D. RENFORCER L'ÉVALUATION ET LES OUTILS DE SUIVI, UN IMPÉRATIF POUR LA PROCHAINE LOI DE PROGRAMMATION DE LA JUSTICE

Plusieurs indicateurs de contexte ou de performance de la mission « Justice » pourraient être modifiés afin de mieux tenir compte des enjeux auxquels fait face le ministère et des demandes, politiques comme citoyennes, auxquelles la politique publique de la justice doit répondre.

Comme il l`avait déjà souligné dans son rapport budgétaire sur la mission « Justice » en 202213(*), l'indicateur de récidive14(*) est emblématique des difficultés de suivi et d'évaluation rencontrées par le ministère. Disparu en 2022, il est revenu dans le projet annuel de performance annexé au projet de loi de finances pour 2023. Ses modalités de calcul sont critiquables puisqu'elles ne retiennent que la récidive légale dans un délai de deux ans, à partir du casier judiciaire national, alors même que le délai est généralement de cinq ans dans les textes. L'indicateur transmis au Parlement dans les documents budgétaires diffère donc des taux de récidive calculés par le ministère, ce qui n'est pas de nature à favoriser la lisibilité de ces données, déjà difficiles à évaluer.

Par ailleurs, la récidive n'est constatée que lorsqu'elle est prévue par le code pénal, par exemple la commission de faits délictuels identiques dans un certain délai. L'indicateur n'inclut donc pas la réitération, une notion plus générale qui recouvre les situations dans lesquelles une seconde infraction est commise après la condamnation définitive pour la première infraction, et hors cas de récidive légale.

Un deuxième exemple concerne un enjeu budgétaire clé pour le ministère, ses dépenses immobilières. Le rapporteur souscrit ici pleinement à la recommandation de la Cour des comptes, qui souhaiterait que l'indicateur de performance énergétique du parc immobilier distingue les nouvelles constructions, qui répondent aux normes les plus exigeantes en la matière, des anciennes constructions, pour mieux évaluer les efforts de rénovation15(*). C'est d'autant plus important que le rapporteur spécial a rappelé à plusieurs reprises que les crédits mobilisés sur les programmes d'investissement de grande ampleur, tel que le « plan 15 000 », ne devaient pas conduire à occulter l'impératif de sanctuariser une partie des crédits immobiliers pour l'entretien des bâtiments existants.
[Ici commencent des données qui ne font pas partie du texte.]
/-- `↑(lowerOne k) = !![1, 0; 1, 1]`. [folklore] -/
@[simp] lemma coe_lowerOne (k : Type*) [Field k] :
    ((lowerOne k : Matrix.SpecialLinearGroup (Fin 2) k) : Matrix (Fin 2) (Fin 2) k) =
      !![1, 0; 1, 1] := rfl

/-- **"The `m`th symmetric power of the standard representation of `SL₂(𝔽_p)` is irreducible
whenever `p > m`"** (Newton–Thorne II, proof of Prop. 3.9, p. 25; Brauer–Nesbitt).  Formally:
`k` a field of characteristic `p > m`, `H` any subgroup of `SL₂(k)` containing the elementary
unipotents `u(1)`, `v(1)` — e.g. the image of `SL₂(𝔽_p)`, which they generate — and
`W ⊆ k^{m+1}` a subspace stable under `Sym^m(h)` (`symPowerGL m h`) for all `h ∈ H`; then
`W = 0` or `W = k^{m+1}` (absolute irreducibility, `k` being arbitrary of characteristic `p`).
[cite: NewtonThorneIHES2021b, proof of Prop. 3.9 (p. 25 of arXiv:2009.07180)] -/
theorem eq_bot_or_eq_top_of_stable_subgroup (p : ℕ) [CharP k p] (hm : m < p)
    (H : Subgroup (Matrix.SpecialLinearGroup (Fin 2) k)) (hu : upperOne k ∈ H)
    (hv : lowerOne k ∈ H) (W : Submodule k (Fin (m + 1) → k))
    (hW : ∀ h ∈ H, ∀ w ∈ W,
      ((symPowerGL m h : GL (Fin (m + 1)) k) : Matrix (Fin (m + 1)) (Fin (m + 1)) k) *ᵥ w ∈ W) :
    W = ⊥ ∨ W = ⊤ :=
  eq_bot_or_eq_top_of_stable_unipotent (natCast_ne_zero_of_lt_char p hm) W
    (fun w hw => by simpa using hW _ hu w hw) (fun w hw => by simpa using hW _ hv w hw)

end Literature.RepresentationTheory.AlgebraicGroups.SL2Sym
/-- **One short step of `L³` propagation modulo a constant.** Under the hypotheses of
`oseenModConst_isKNSSDriftMild_shift` there is a step length `δ > 0`, depending only on the bound
`K` and on `‖c‖`, such that `v(s) − c ∈ L³ ⇒ v(t) − c ∈ L³` whenever `s < t < 0` and `t − s < δ`.
Mechanism: in the Galilean frame moving with the constant drift `c`
(`IsKNSSDriftMild.galileanCovariance_R3`) the field `W(τ, y) = v(τ + s₀, y + τ•c) − c`,
`s₀ = s − 1`, is a bounded solution of the zero-drift Oseen integral equation
(`IsKNSSDriftMild.eq_heatExtension_sub_oseenDuhamel_three`); its slice at `τ = 1` is a translate
of `v(s) − c ∈ L³ ∩ L^∞`, so Oseen's scheme (`exists_oseen_fixedPoint_bounded`, `p = 3`, lifespan
`δ = (16 C A)⁻²`, `A = max K 0 + ‖c‖ + 1`) produces a bounded solution with slices in `L³` from
that datum, which agrees with `W(1 + ·)` a.e. by uniqueness of bounded solutions
(`oseenMild_bounded_unique`); translating back, `v(t) − c ∈ L³`. -/
theorem oseenModConst_exists_step_memLp (hcont : ContinuousOn (uncurry v) (Iio 0 ×ˢ univ))
    (hK : ∀ t < 0, ∀ x, ‖v t x‖ ≤ K) (hdiv : ∀ t < 0, IsWeaklyDivFree (v t))
    (hmild : ∀ s t : ℝ, s < t → t < 0 → ∀ x,
      v t x = UnboundedOperators.heatExtension (v s) (t - s) x - oseenDuhamel 1 s v v t x)
    (c : EuclideanSpace ℝ (Fin 3)) :
    ∃ δ : ℝ, 0 < δ ∧ ∀ s t : ℝ, s < t → t < 0 → t - s < δ →
      MemLp (fun x => v s x - c) 3 (volume : Measure (EuclideanSpace ℝ (Fin 3))) →
      MemLp (fun x => v t x - c) 3 (volume : Measure (EuclideanSpace ℝ (Fin 3))) := by
  obtain ⟨C, hC, hscheme⟩ :=
    exists_oseen_fixedPoint_bounded (E := EuclideanSpace ℝ (Fin 3)) (p := 3) (by norm_num)
      (by norm_num)
  set N : ℝ := max K 0 + ‖c‖ with hN
  have hN0 : 0 ≤ N := by positivity
  set A : ℝ := N + 1 with hA
  have hA0 : 0 < A := by positivity
  have hNA : N ≤ A := by linarith
  set δ : ℝ := (1 / (16 * C * A)) ^ 2 with hδ
  have hδ0 : 0 < δ := by positivity
  have hsmall : C * A * (1 : ℝ) ^ (-(1 / 2 : ℝ)) * (2 * Real.sqrt δ) ≤ 1 / 8 := by
    rw [Real.one_rpow, hδ, Real.sqrt_sq (by positivity)]
    refine le_of_eq ?_
    field_simp
    ring
  refine ⟨δ, hδ0, fun s t hst ht0 hts hmem => ?_⟩
  -- the base time `s₀ = s - 1`, the shifted drift-mild pair and its Galilean image
  set s₀ : ℝ := s - 1 with hs₀
  set U : ℝ → EuclideanSpace ℝ (Fin 3) → EuclideanSpace ℝ (Fin 3) :=
    fun τ y => if τ + s₀ < 0 then v (τ + s₀) y - c else 0 with hU
  have hUeq : ∀ {τ : ℝ}, τ + s₀ < 0 → U τ = fun y => v (τ + s₀) y - c := fun h => by
    funext y; simp [hU, h]
  have hDM : IsKNSSDriftMild (-s₀) N U (fun _ => c) :=
    oseenModConst_isKNSSDriftMild_shift hcont hK hdiv hmild c s₀
  have hG : IsKNSSDriftMild (-s₀) N (galileanShift U fun _ => c) 0 :=
    IsKNSSDriftMild.galileanCovariance_R3 hDM
  set W : ℝ → EuclideanSpace ℝ (Fin 3) → EuclideanSpace ℝ (Fin 3) := galileanShift U fun _ => c
    with hW
  have hWeq : ∀ {τ : ℝ}, τ + s₀ < 0 → W τ = fun y => v (τ + s₀) (y + τ • c) - c := fun {τ} h => by
    funext y
    simp only [hW, galileanShift_apply, driftPath, intervalIntegral.integral_const, sub_zero]
    rw [hUeq h]
  -- the datum at frame time `1` (physical time `s`)
  have h1s : (1 : ℝ) + s₀ = s := by rw [hs₀]; ring
  have hs0 : s < 0 := hst.trans ht0
  have h1T : (1 : ℝ) ∈ Ioo 0 (-s₀) := ⟨one_pos, by rw [hs₀]; linarith⟩
  set a : EuclideanSpace ℝ (Fin 3) → EuclideanSpace ℝ (Fin 3) := W 1 with ha
  have ha_eq : a = fun y => v s (y + c) - c := by
    rw [ha, hWeq (by rw [h1s]; exact hs0)]
    simp only [h1s, one_smul]
  have ha_meas : AEStronglyMeasurable a volume :=
    (hG.measurable.comp (measurable_const.prodMk measurable_id)).aestronglyMeasurable
  have ha_bd : ∀ y, ‖a y‖ ≤ A := fun y => (hG.norm_le 1 h1T y).trans hNA
  have ha_3 : MemLp a 3 volume := by
    rw [ha_eq]
    exact hmem.comp_measurePreserving (measurePreserving_add_right volume c)
  -- Oseen's scheme from the datum `a` on `(0, δ)`
  obtain ⟨u, hum, hubd, hu3, huslice, hueq⟩ := hscheme one_pos hδ0 hA0 ha_meas ha_bd ha_3 hsmall
  -- uniqueness on `(0, T')`, `T' = min δ (-s)`
  set T' : ℝ := min δ (-s) with hT'
  have hT'δ : T' ≤ δ := min_le_left _ _
  have hT's : T' ≤ -s := min_le_right _ _
  have hwin : ∀ {τ : ℝ}, τ ∈ Ioo 0 T' → τ + 1 ∈ Ioo 0 (-s₀) := fun {τ} hτ =>
    ⟨by linarith [hτ.1], by rw [hs₀]; linarith [hτ.2, hT's]⟩
  have key : ∀ τ ∈ Ioo 0 T', u τ =ᵐ[volume] (fun σ => W (σ + 1)) τ := by
    refine oseenMild_bounded_unique (E := EuclideanSpace ℝ (Fin 3)) (ν := 1) (s := 0) (T := T')
      (M := 2 * A)
      (U := fun τ x => UnboundedOperators.heatExtension a (1 * τ) x) one_pos (by positivity)
      (hum.mono_measure (Measure.restrict_mono (prod_mono (Ioo_subset_Ioo_right hT'δ)
        Subset.rfl) le_rfl))
      (hG.measurable.comp ((measurable_fst.add_const 1).prodMk measurable_snd)).aestronglyMeasurable
      (fun τ hτ y => hubd τ ⟨hτ.1, hτ.2.trans_le hT'δ⟩ y)
      (fun τ hτ y => (hG.norm_le (τ + 1) (hwin hτ) y).trans (by linarith))
      (fun τ hτ => Eventually.of_forall fun x => hueq τ ⟨hτ.1, hτ.2.trans_le hT'δ⟩ x)
      (fun τ hτ => Eventually.of_forall fun x => ?_)
    have h := (hG.eq_heatExtension_sub_oseenDuhamel_three (s := 1) (t := τ + 1) one_pos
      (by linarith [hτ.1]) (hwin hτ).2).1 x
    show W (τ + 1) x = UnboundedOperators.heatExtension a (1 * τ) x -
      oseenDuhamel 1 0 (fun σ => W (σ + 1)) (fun σ => W (σ + 1)) τ x
    rw [oseenDuhamel_translate 1 0 1 W W τ x, zero_add, one_mul, h, ha, add_sub_cancel_right]
  -- at frame time `t - s + 1` (physical time `t`)
  have hτ : t - s ∈ Ioo 0 T' := ⟨sub_pos.2 hst, lt_min hts (by linarith)⟩
  have hmemu : MemLp (u (t - s)) 3 volume :=
    ⟨huslice _ ⟨hτ.1, hτ.2.trans_le hT'δ⟩, (hu3 _ ⟨hτ.1, hτ.2.trans_le hT'δ⟩).trans_lt
      (ENNReal.mul_lt_top (by simp) ha_3.eLpNorm_lt_top)⟩
  have hmemW : MemLp (W (t - s + 1)) 3 volume := hmemu.ae_eq (key _ hτ)
  have hts₀ : t - s + 1 + s₀ = t := by rw [hs₀]; ring
  rw [hWeq (by rw [hts₀]; exact ht0)] at hmemW
  simp only [hts₀] at hmemW
  have h := hmemW.comp_measurePreserving (measurePreserving_sub_right volume ((t - s + 1) • c))
  convert h using 1
  funext y
  simp [sub_add_cancel]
Il note à cet égard l'effort inédit pour l'entretien des établissements pénitentiaires, avec 160 millions d'euros consommés.

Enfin, alors que le projet de loi de programmation de la justice pour la période 2023-202716(*) est actuellement en cours d'examen au Parlement, le rapporteur spécial réitère les propos tenus lors de l'examen des derniers projets de loi de finances : la hausse significative des crédits alloués à la mission « Justice » doit impérativement s'accompagner d'une évaluation de cette dépense. Il rejoint à ce titre la conclusion du contrôleur budgétaire et comptable ministériel, qui estime qu'un « travail approfondi sur les déterminants des principales dépenses du ministère » est nécessaire17(*).


* 13 Contribution sur la mission « Justice » de M. Antoine Lefèvre au rapport général n° 163 (2021-2022), fait au nom de la commission des finances sur le projet de loi de finances pour 2022, déposé le 18 novembre 2021 et contribution au rapport général n° 115 (2022-2023), fait au nom de la commission des finances sur le projet de loi de finances pour 2023, déposé le 17 novembre 2022.

* 14 Un indicateur dit de contexte, et non de performance.

* 15 Cour des comptes, «  Analyse de l'exécution budgétaire 2022. Mission Justice », avril 2023.

* 16 Dossier législatif du projet de loi d'orientation et de programmation du ministère de la justice 2023-2027.

* 17 Rapport annuel du contrôleur budgétaire et comptable ministériel près le ministère de la justice relatif à l'exécution budgétaire et à la situation financière et comptable ministérielle, année 2022.